A verbatim copy of the data below is the required output.

———

import Mathlib

/-!
# SoloBlind — the Koblitz–Ogus sum of a Beta vector is the CM-type indicator

For a level `N > 0` and any `u, a, b` (no coprimality needed), the (unnormalised)
Koblitz–Ogus sum of the Beta vector `β(a,b) = e_a + e_b - e_{a+b}` is
`⟨ua⟩ + ⟨ub⟩ - ⟨u(a+b)⟩ = N · (1 - 1_Φ(u))`, where `u ∈ Φ` (the CM type of the triple
`(a, b, -a-b)`) means `⟨ua⟩ + ⟨ub⟩ + ⟨u(-a-b)⟩ = N`, and `⟨u(-a-b)⟩ = N - ⟨u(a+b)⟩` when
`u(a+b) ≢ 0 (mod N)` (the identity below holds verbatim also in the degenerate case).

Consequence used in `paper/weil-transport.md` §6 (vi)–(vii) (solo-blind programme): for a four-term
vector `v = β₁ + β₂ - β₃ - β₄` the Koblitz–Ogus condition `S_u(v) = 0 ∀u` is the Weil-type signature
condition `1_{Φ₁} + 1_{Φ₂} + 1_{Φ̄₃} + 1_{Φ̄₄} ≡ 2` for the cyclotomic field.
-/

namespace Summit.KontsevichZagierPeriods.KontsevichZagierPeriods.Theorems
namespace SoloBlind

/-- `⟨ua⟩ + ⟨ub⟩ - ⟨u(a+b)⟩` equals `0` when `u` lies in the CM type of `(a, b, -a-b)` and `N` otherwise. -/
theorem koSum_betaVec (N u a b : ℕ) (hN : 0 < N) :
    ((u * a % N + u * b % N : ℕ) : ℤ) - (u * (a + b) % N : ℕ)
      = if u * a % N + u * b % N + (N - u * (a + b) % N) = N then (0 : ℤ) else (N : ℤ) := by
  have hxN : u * a % N < N := Nat.mod_lt _ hN
  have hyN : u * b % N < N := Nat.mod_lt _ hN
  have hzN : u * (a + b) % N < N := Nat.mod_lt _ hN
  have hmod : (u * a % N + u * b % N) % N = u * (a + b) % N := by
    rw [Nat.mul_add, Nat.add_mod (u * a) (u * b) N]
  generalize hx : u * a % N = x at *
  generalize hy : u * b % N = y at *
  generalize hzz : u * (a + b) % N = z at *
  have hq : x + y = z + N * ((x + y) / N) := by
    have h := Nat.mod_add_div (x + y) N
    rw [hmod] at h
    omega
  have hql : (x + y) / N < 2 := by
    apply Nat.div_lt_of_lt_mul
    omega
  generalize hqdef : (x + y) / N = q at hq hql
  interval_cases q
  · have hsum : x + y + (N - z) = N := by omega
    rw [if_pos hsum]
    push_cast
    omega
  · have hne : x + y + (N - z) ≠ N := by omega
    rw [if_neg hne]
    push_cast
    omega

/-- The same statement with the CM-type indicator made explicit:
`S_u(β(a,b)) = N·(1 - [u ∈ Φ_{a,b}])`. -/
theorem koSum_betaVec' (N u a b : ℕ) (hN : 0 < N) :
    ((u * a % N + u * b % N : ℕ) : ℤ) - (u * (a + b) % N : ℕ)
      = (N : ℤ) * (1 - (if u * a % N + u * b % N + (N - u * (a + b) % N) = N then (1 : ℤ) else 0)) := by
  rw [koSum_betaVec N u a b hN]
  split_ifs <;> ring

end SoloBlind
end Summit.KontsevichZagierPeriods.KontsevichZagierPeriods.Theorems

———

Result below:
import Mathlib

/-!
# SoloBlind — the Koblitz–Ogus sum of a Beta vector is the CM-type indicator

For a level `N > 0` and any `u, a, b` (no coprimality needed), the (unnormalised)
Koblitz–Ogus sum of the Beta vector `β(a,b) = e_a + e_b - e_{a+b}` is
`⟨ua⟩ + ⟨ub⟩ - ⟨u(a+b)⟩ = N · (1 - 1_Φ(u))`, where `u ∈ Φ` (the CM type of the triple
`(a, b, -a-b)`) means `⟨ua⟩ + ⟨ub⟩ + ⟨u(-a-b)⟩ = N`, and `⟨u(-a-b)⟩ = N - ⟨u(a+b)⟩` when
`u(a+b) ≢ 0 (mod N)` (the identity below holds verbatim also in the degenerate case).

Consequence used in `paper/weil-transport.md` §6 (vi)–(vii) (solo-blind programme): for a four-term
vector `v = β₁ + β₂ - β₃ - β₄` the Koblitz–Ogus condition `S_u(v) = 0 ∀u` is the Weil-type signature
condition `1_{Φ₁} + 1_{Φ₂} + 1_{Φ̄₃} + 1_{Φ̄₄} ≡ 2` for the cyclotomic field.
-/

namespace Summit.KontsevichZagierPeriods.KontsevichZagierPeriods.Theorems
namespace SoloBlind

/-- `⟨ua⟩ + ⟨ub⟩ - ⟨u(a+b)⟩` equals `0` when `u` lies in the CM type of `(a, b, -a-b)` and `N` otherwise. -/
theorem koSum_betaVec (N u a b : ℕ) (hN : 0 < N) :
    ((u * a % N + u * b % N : ℕ) : ℤ) - (u * (a + b) % N : ℕ)
      = if u * a % N + u * b % N + (N - u * (a + b) % N) = N then (0 : ℤ) else (N : ℤ) := by
  have hxN : u * a % N < N := Nat.mod_lt _ hN
  have hyN : u * b % N < N := Nat.mod_lt _ hN
  have hzN : u * (a + b) % N < N := Nat.mod_lt _ hN
  have hmod : (u * a % N + u * b % N) % N = u * (a + b) % N := by
    rw [Nat.mul_add, Nat.add_mod (u * a) (u * b) N]
  generalize hx : u * a % N = x at *
  generalize hy : u * b % N = y at *
  generalize hzz : u * (a + b) % N = z at *
  have hq : x + y = z + N * ((x + y) / N) := by
    have h := Nat.mod_add_div (x + y) N
    rw [hmod] at h
    omega
  have hql : (x + y) / N < 2 := by
    apply Nat.div_lt_of_lt_mul
    omega
  generalize hqdef : (x + y) / N = q at hq hql
  interval_cases q
  · have hsum : x + y + (N - z) = N := by omega
    rw [if_pos hsum]
    push_cast
    omega
  · have hne : x + y + (N - z) ≠ N := by omega
    rw [if_neg hne]
    push_cast
    omega

/-- The same statement with the CM-type indicator made explicit:
`S_u(β(a,b)) = N·(1 - [u ∈ Φ_{a,b}])`. -/
theorem koSum_betaVec' (N u a b : ℕ) (hN : 0 < N) :
    ((u * a % N + u * b % N : ℕ) : ℤ) - (u * (a + b) % N : ℕ)
      = (N : ℤ) * (1 - (if u * a % N + u * b % N + (N - u * (a + b) % N) = N then (1 : ℤ) else 0)) := by
  rw [koSum_betaVec N u a b hN]
  split_ifs <;> ring

end SoloBlind
end Summit.KontsevichZagierPeriods.KontsevichZagierPeriods.Theorems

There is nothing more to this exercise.